Nusrat Ghani exits as construction minister


Nusrat Ghani has left the role of construction minister following a reshuffle.

The 51-year-old MP for Wealden has been named as minister for Europe at the Foreign, Commonwealth and Development Office.

The appointment ends a 16-month spell in charge of construction, a brief she was appointed to within weeks of Rishi Sunak becoming prime minister in 2022.

Her latest move raises the prospect of a 25th incumbent of the key building sector oversight role this century, going back to Nick Raynsford under Tony Blair.

Just hours before her departure was announced, Ghani conceded at an industry event that the revolving door in Whitehall “isn’t helpful”.

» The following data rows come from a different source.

/-- `∏_{Λ₋} f = ∏_{Λ₊} f ∘ r`. [cite: SalmhoferSeiler1991, Def. 3.13 (p. 410)] -/
private theorem prod_halfMinus_eq (hL : Even L) (i : Fin ν) (k : ZMod L)
    (f : TorusSite ν L → MvPolynomial (TorusSite ν L) ℝ) :
    ∏ x ∈ halfMinus L i k, f x = ∏ x ∈ halfPlus L i k, f (siteReflect i k x) := by
  rw [halfMinus_eq_image hL i k, Finset.prod_image]
  intro x _ y _ h
  have := congrArg (siteReflect i k) h
  rwa [siteReflect_siteReflect, siteReflect_siteReflect] at this

omit [NeZero L] in
/-- `Θ ∏_{Λ₊} σ_x^{g_x} = ∏_{Λ₊} σ_{rx}^{g_x}`. [cite: SalmhoferSeiler1991, Def. 3.14 (3.50)] -/
private theorem reflectR_prod_pow [NeZero L] (i : Fin ν) (k : ZMod L) (g : TorusSite ν L → ℕ) :
    reflectR i k (∏ x ∈ halfPlus L i k, X x ^ g x) =
      ∏ x ∈ halfPlus L i k, X (siteReflect i k x) ^ g x := by
  rw [map_prod]
  refine Finset.prod_congr rfl fun x _ => ?_
  rw [map_pow, reflectR_apply, rename_X]

/-- `∏_{Λ₊} σ_x^{g_x} ∈ 𝒜_{Λ₊}`. [cite: SalmhoferSeiler1991, Def. 3.13 (3.47)] -/
private theorem prod_pow_mem_plusAlgebraR (i : Fin ν) (k : ZMod L) (g : TorusSite ν L → ℕ) :
    (∏ x ∈ halfPlus L i k, X x ^ g x) ∈ plusAlgebraR (ν := ν) i k := by
  refine Subalgebra.prod_mem _ fun x hx => Subalgebra.pow_mem _ ?_ _
  unfold plusAlgebraR
  exact X_mem_supported.2 (Finset.mem_coe.2 hx)

/-- **The Schwarz inequality (3.54) for real observables**: `[A ΘB]_Λ² ≤ [A ΘA]_Λ [B ΘB]_Λ` for
`A, B ∈ 𝒜_{Λ₊}` (real polynomials in the spins of `Λ₊`), bond data `a_k ≥ 0`, every plane of the
even torus (the real form of `bracketC_schwarz`). [cite: SalmhoferSeiler1991, Remark 3.16 (3.54)] -/
theorem bracket_schwarzR (hL : Even L) (i : Fin ν) (k : ZMod L) {N : ℕ} (m : ℝ) {a : ℕ → ℝ}
    (ha : ∀ j ≤ N, 0 ≤ a j) {A B : MvPolynomial (TorusSite ν L) ℝ} (hA : A ∈ plusAlgebraR i k)
    (hB : B ∈ plusAlgebraR i k) :
    bracket N m a (A * reflectR i k B) ^ 2 ≤
      bracket N m a (A * reflectR i k A) * bracket N m a (B * reflectR i k B) := by
  set f : ℕ → ℝ := fun j => (2 * N * m) ^ j / (Nat.factorial j : ℝ) with hf
  have hS := bracketC_schwarz hL i k f ha (map_mem_plusAlgebra hA) (map_mem_plusAlgebra hB)
  have e : ∀ P Q : MvPolynomial (TorusSite ν L) ℝ,
      bracketC N f a (MvPolynomial.map Complex.ofRealHom P *
        reflect i k (MvPolynomial.map Complex.ofRealHom Q)) = (bracket N m a (P * reflectR i k Q) : ℂ) := by
    intro P Q
    rw [bracket_eq_bracketC, map_mul, map_reflectR]
  rw [e, e, e, Complex.normSq_ofReal, Complex.ofReal_re, Complex.ofReal_re] at hS
  rw [sq]
  exact hS

/-- **(3.54) for monomials**: `[σ^e]² ≤ [σ^{e₊}] [σ^{e₋}]`, where `e₊ = (e on Λ₊, e∘r on Λ₋)` and
`e₋ = (e∘r on Λ₊, e on Λ₋)` are the two reflection-symmetrised exponent configurations
(`σ^e = A·ΘB` with `A = ∏_{Λ₊}σ_x^{e_x}`, `B = ∏_{Λ₊}σ_x^{e_{rx}}`) — the hypothesis of the
chessboard estimate (3.57) for `G_x(σ_x) = σ_x^{e_x}`. [cite: SalmhoferSeiler1991, Thm. 3.17 (3.57) with (3.54)] -/
theorem bracket_prod_X_pow_sq_le (hL : Even L) (i : Fin ν) (k : ZMod L) {N : ℕ} (m : ℝ)
    {a : ℕ → ℝ} (ha : ∀ j ≤ N, 0 ≤ a j) (e : TorusSite ν L → ℕ) :
    bracket N m a (∏ x, X x ^ e x) ^ 2 ≤
      bracket N m a (∏ x, X x ^ (if x ∈ halfPlus L i k then e x else e (siteReflect i k x))) *
        bracket N m a (∏ x, X x ^ (if x ∈ halfMinus L i k then e x else e (siteReflect i k x))) := by
  have h := bracket_schwarzR hL i k m ha (prod_pow_mem_plusAlgebraR i k e)
    (prod_pow_mem_plusAlgebraR i k (fun x => e (siteReflect i k x)))
  have hdisj := disjoint_halfPlus_halfMinus (N := L) i k
  have h1 : (∏ x ∈ halfPlus L i k, X x ^ e x) *
      reflectR i k (∏ x ∈ halfPlus L i k, X x ^ e (siteReflect i k x)) =
        ∏ x, (X x : MvPolynomial (TorusSite ν L) ℝ) ^ e x := by
    rw [prod_univ_eq_halves i k, prod_halfMinus_eq hL i k, reflectR_prod_pow]
  have h2 : (∏ x ∈ halfPlus L i k, X x ^ e x) * reflectR i k (∏ x ∈ halfPlus L i k, X x ^ e x) =
      ∏ x, (X x : MvPolynomial (TorusSite ν L) ℝ) ^
        (if x ∈ halfPlus L i k then e x else e (siteReflect i k x)) := by
    rw [prod_univ_eq_halves i k, prod_halfMinus_eq hL i k, reflectR_prod_pow]
    congr 1
    · exact Finset.prod_congr rfl fun x hx => by rw [if_pos hx]
    · refine Finset.prod_congr rfl fun x hx => ?_
      have hx' : siteReflect i k x ∉ halfPlus L i k :=
        Finset.disjoint_right.1 hdisj (cellReflect_mem_halfMinus hL hx)
      rw [if_neg hx', siteReflect_siteReflect]
  have h3 : (∏ x ∈ halfPlus L i k, X x ^ e (siteReflect i k x)) *
      reflectR i k (∏ x ∈ halfPlus L i k, X x ^ e (siteReflect i k x)) =
      ∏ x, (X x : MvPolynomial (TorusSite ν L) ℝ) ^
        (if x ∈ halfMinus L i k then e x else e (siteReflect i k x)) := by
    rw [prod_univ_eq_halves i k, prod_halfMinus_eq hL i k, reflectR_prod_pow]
    congr 1
    · refine Finset.prod_congr rfl fun x hx => ?_
      have hx' : x ∉ halfMinus L i k := Finset.disjoint_left.1 hdisj hx
      rw [if_neg hx']
    · refine Finset.prod_congr rfl fun x hx => ?_
      rw [if_pos (cellReflect_mem_halfMinus hL hx)]
  rw [h1, h2, h3] at h
  exact h

/-- **`[σ^e]_Λ ≤ Z_Λ` for every monomial** ((3.65) with (3.64)): the chessboard bound in the
maximiser form `chessboard_cfg` (exponents encoded as real points, for which the homogeneous
pattern `Φ^{(c)}` is the constant configuration) reduces `σ^e` to some `∏_x σ_x^l`, and
`[∏_x σ_x^l]_Λ ≤ Z_Λ` by (3.64). [cite: SalmhoferSeiler1991, Thm. 3.18 (1), (3.64)–(3.65)] -/
theorem bracket_prod_X_pow_le_partitionFunction' (hν : 1 ≤ ν) (hL : Even L) (hL2 : 2 ≤ L)
    {N : ℕ} (hN : 1 ≤ N) {a w : ℕ → ℝ} (hlog : HasLog N a w) (ha0 : a 0 = 1) (hw1 : w 1 = 1)
    (hw : ∀ k, 2 ≤ k → k ≤ N → 0 ≤ w k) {m : ℝ} (hm : 0 ≤ m) (e : TorusSite ν L → ℕ) :
    bracket N m a (∏ x, X x ^ e x) ≤ partitionFunction (ν := ν) (L := L) N m a := by
  classical
  have hw' : ∀ k, 1 ≤ k → k ≤ N → 0 ≤ w k := by
    intro k hk1 hkN
    rcases Nat.lt_or_ge k 2 with hk | hk
    · rw [show k = 1 by omega, hw1]; exact zero_le_one
    · exact hw k hk hkN
  have ha := hlog.coeff_nonneg ha0 hw'
  set F : (TorusSite ν L → ℂ) → ℝ := fun ψ => bracket N m a (∏ x, X x ^ ⌊(ψ x).re⌋₊) with hF
  set S : Finset ℂ := Finset.univ.image fun x : TorusSite ν L => ((e x : ℝ) : ℂ) with hSdef
  have hS : ∀ c ∈ S, starRingEnd ℂ c ∈ S := by
    intro c hc
    obtain ⟨x, -, rfl⟩ := Finset.mem_image.1 hc
    rw [Complex.conj_ofReal]
    exact Finset.mem_image_of_mem _ (Finset.mem_univ x)
  have h0 : ∀ ψ, 0 ≤ F ψ := fun ψ =>
    bracket_nonneg N hm ha (NonnegCoeff.prod _ fun x _ => (NonnegCoeff.X x).pow _)
  have hcs : ∀ (i : Fin ν) (k : ZMod L) (ψ : TorusSite ν L → ℂ), (∀ y, ψ y ∈ S) →
      F ψ ^ 2 ≤ F (cfgSymP i k ψ) * F (cfgSymM i k ψ) := by
    intro i k ψ _
    have h := bracket_prod_X_pow_sq_le hL i k m ha (fun x => ⌊(ψ x).re⌋₊)
    have hP : (∏ x, X x ^ ⌊(cfgSymP i k ψ x).re⌋₊ : MvPolynomial (TorusSite ν L) ℝ) =
        ∏ x, X x ^ (if x ∈ halfPlus L i k then ⌊(ψ x).re⌋₊ else ⌊(ψ (siteReflect i k x)).re⌋₊) :=
      Finset.prod_congr rfl fun x _ => by
        unfold cfgSymP
        split_ifs <;> simp [Complex.conj_re]
    have hM : (∏ x, X x ^ ⌊(cfgSymM i k ψ x).re⌋₊ : MvPolynomial (TorusSite ν L) ℝ) =
        ∏ x, X x ^ (if x ∈ halfMinus L i k then ⌊(ψ x).re⌋₊ else ⌊(ψ (siteReflect i k x)).re⌋₊) :=
      Finset.prod_congr rfl fun x _ => by
        unfold cfgSymM
        split_ifs <;> simp [Complex.conj_re]
    show bracket N m a (∏ x, X x ^ ⌊(ψ x).re⌋₊) ^ 2 ≤
      bracket N m a (∏ x, X x ^ ⌊(cfgSymP i k ψ x).re⌋₊) *
        bracket N m a (∏ x, X x ^ ⌊(cfgSymM i k ψ x).re⌋₊)
    rw [hP, hM]
    exact h
  obtain ⟨c, hc, p₀, hle⟩ := chessboard_cfg hL hS h0 hcs (φ := fun x : TorusSite ν L => ((e x : ℝ) : ℂ))
    (fun y => Finset.mem_image_of_mem (fun x : TorusSite ν L => ((e x : ℝ) : ℂ)) (Finset.mem_univ y))
    (0 : TorusSite ν L)
  obtain ⟨x₁, -, rfl⟩ := Finset.mem_image.1 hc
  have hφ : F (fun x => ((e x : ℝ) : ℂ)) = bracket N m a (∏ x, X x ^ e x) := by
    show bracket N m a (∏ x, X x ^ ⌊(((e x : ℝ) : ℂ)).re⌋₊) = bracket N m a (∏ x, X x ^ e x)
    congr 1
    exact Finset.prod_congr rfl fun x _ => by rw [Complex.ofReal_re, Nat.floor_natCast]
  have hpat : F (pattern hL.two_dvd ((e x₁ : ℝ) : ℂ) p₀) =
      bracket N m a (∏ x : TorusSite ν L, X x ^ e x₁) := by
    show bracket N m a (∏ x : TorusSite ν L, X x ^ ⌊(pattern (ν := ν) hL.two_dvd ((e x₁ : ℝ) : ℂ) p₀ x).re⌋₊) =
      bracket N m a (∏ x : TorusSite ν L, X x ^ e x₁)
    congr 1
    refine Finset.prod_congr rfl fun x _ => ?_
    unfold pattern
    split_ifs
    · rw [Complex.ofReal_re, Nat.floor_natCast]
    · rw [Complex.conj_ofReal, Complex.ofReal_re, Nat.floor_natCast]
  rw [hφ, hpat] at hle
  exact hle.trans (bracket_prod_X_pow_le_partitionFunction hν hL hL2 hN hlog ha0 hw1 hw hm (e x₁))

/-! ### Theorem 3.18 (1) -/

/-- **Theorem 3.18 (1): `0 ≤ ⟨σ^L⟩_Λ ≤ 1`** for every multi-index `L : Λ → ℕ`, every `m ≥ 0` and
every even torus (`ν ≥ 1`, side `≥ 2`), for complex spin systems with `B = exp(NW)` to order `N`,
`w₁ = 1`, `w_k ≥ 0` (`U(N)`, `N ≤ 5`, Remark 4.6; NJL/QED).  Lower bound: "clear from the
monomer-dimer representation because `m ≥ 0` and all `w_k ≥ 0`" (`bracket_nonneg`, `Z_Λ > 0`);
upper bound: (3.61)–(3.65). [cite: SalmhoferSeiler1991, Thm. 3.18 (1) (3.59)] -/
theorem expect_prod_X_pow_mem_Icc (hν : 1 ≤ ν) (hL : Even L) (hL2 : 2 ≤ L) {N : ℕ} (hN : 1 ≤ N)
    {a w : ℕ → ℝ} (hlog : HasLog N a w) (ha0 : a 0 = 1) (hw1 : w 1 = 1)
    (hw : ∀ k, 2 ≤ k → k ≤ N → 0 ≤ w k) {m : ℝ} (hm : 0 ≤ m) (e : TorusSite ν L → ℕ) :
    expect N m a (∏ x, X x ^ e x) ∈ Set.Icc (0 : ℝ) 1 := by
  have hw' : ∀ k, 1 ≤ k → k ≤ N → 0 ≤ w k := by
    intro k hk1 hkN
    rcases Nat.lt_or_ge k 2 with hk | hk
    · rw [show k = 1 by omega, hw1]; exact zero_le_one
    · exact hw k hk hkN
  have ha := hlog.coeff_nonneg ha0 hw'
  have hapos := hlog.coeff_pos hN ha0 hw1 hw
  have hZ : 0 < partitionFunction (ν := ν) (L := L) N m a :=
    partitionFunction_pos hL.two_dvd hL2 hν hm ha (hapos 0 (Nat.zero_le N)) (hapos N le_rfl)
  rw [Set.mem_Icc, expect_eq_div]
  refine ⟨div_nonneg (bracket_nonneg N hm ha (NonnegCoeff.prod _ fun x _ => (NonnegCoeff.X x).pow _))
    hZ.le, ?_⟩
  rw [div_le_one hZ]
  exact bracket_prod_X_pow_le_partitionFunction' hν hL hL2 hN hlog ha0 hw1 hw hm e

/-- `σ^L` as a product over the whole torus: `monomial L 1 = ∏_x σ_x^{L_x}`. [folklore] -/
private theorem monomial_eq_prod_X_pow (d : TorusSite ν L →₀ ℕ) :
    (monomial d (1 : ℝ) : MvPolynomial (TorusSite ν L) ℝ) = ∏ x, X x ^ d x := by
  classical
  rw [← prod_X_pow_eq_monomial, Finset.prod_subset (Finset.subset_univ d.support)]
  intro x _ hx
  rw [Finsupp.notMem_support_iff.1 hx, pow_zero]

/-- **Theorem 3.18 (1) for `σ^L = monomial L 1`**: `0 ≤ ⟨σ^L⟩_Λ ≤ 1`.
[cite: SalmhoferSeiler1991, Thm. 3.18 (1) (3.59)] -/
theorem expect_monomial_mem_Icc (hν : 1 ≤ ν) (hL : Even L) (hL2 : 2 ≤ L) {N : ℕ} (hN : 1 ≤ N)
    {a w : ℕ → ℝ} (hlog : HasLog N a w) (ha0 : a 0 = 1) (hw1 : w 1 = 1)
    (hw : ∀ k, 2 ≤ k → k ≤ N → 0 ≤ w k) {m : ℝ} (hm : 0 ≤ m) (d : TorusSite ν L →₀ ℕ) :
    expect N m a (monomial d 1) ∈ Set.Icc (0 : ℝ) 1 := by
  rw [monomial_eq_prod_X_pow]
  exact expect_prod_X_pow_mem_Icc hν hL hL2 hN hlog ha0 hw1 hw hm d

“We’ve talked about having consistent regulation and legislation, particularly for the pipeline of work,” she said on Tuesday morning (26 March).

“The challenge within government… it has been pretty tricky at the top, which means that policies can change when ministers change, which isn’t helpful at all for protecting the confidence to invest in the long-term.”

She added: “It is important, when it comes to politics, in the run-up to elections whether local or regional or national, [that] issues about construction do have a bearing, because people see what happens locally.”

Later she told industry representatives: “I hope in me you have had a champion.”

Ghani was also co-chair of the Construction Leadership Council (CLC), a body she had a chequered history with.

She wrote a foreword to a report published by the council last autumn that conspicuously failed to mention the study’s critical verdict on energy-efficiency efforts.

Meanwhile, her co-chair at the CLC, Mace chief executive Mark Reynolds, said last July the government had “lost its love for construction”.

Last March it emerged that Ghani had not met with Reynolds in her first four months in the role.

Kevin Hollinrake was handed a ministerial portfolio in the business department as Ghani left, but the government has not confirmed whether he will be responsible for construction.

Hollinrake was named in an email from a Kingspan employee that was read out at the Grenfell Inquiry in 2020, with the cladding company denying that the communication indicated an attempt to mislead MPs about fire risk.

Alasdair Reisner, chief executive of the Civil Engineering Contractors Association, said: “In recent years industry has significantly strengthened its relationships with government, with the construction minister acting as a key contact between Westminster and our sector.

“We anticipate that Nusrat Ghani MP’s successor will be announced shortly, and we look forward to working with them to continue work to drive policy for a better construction industry.”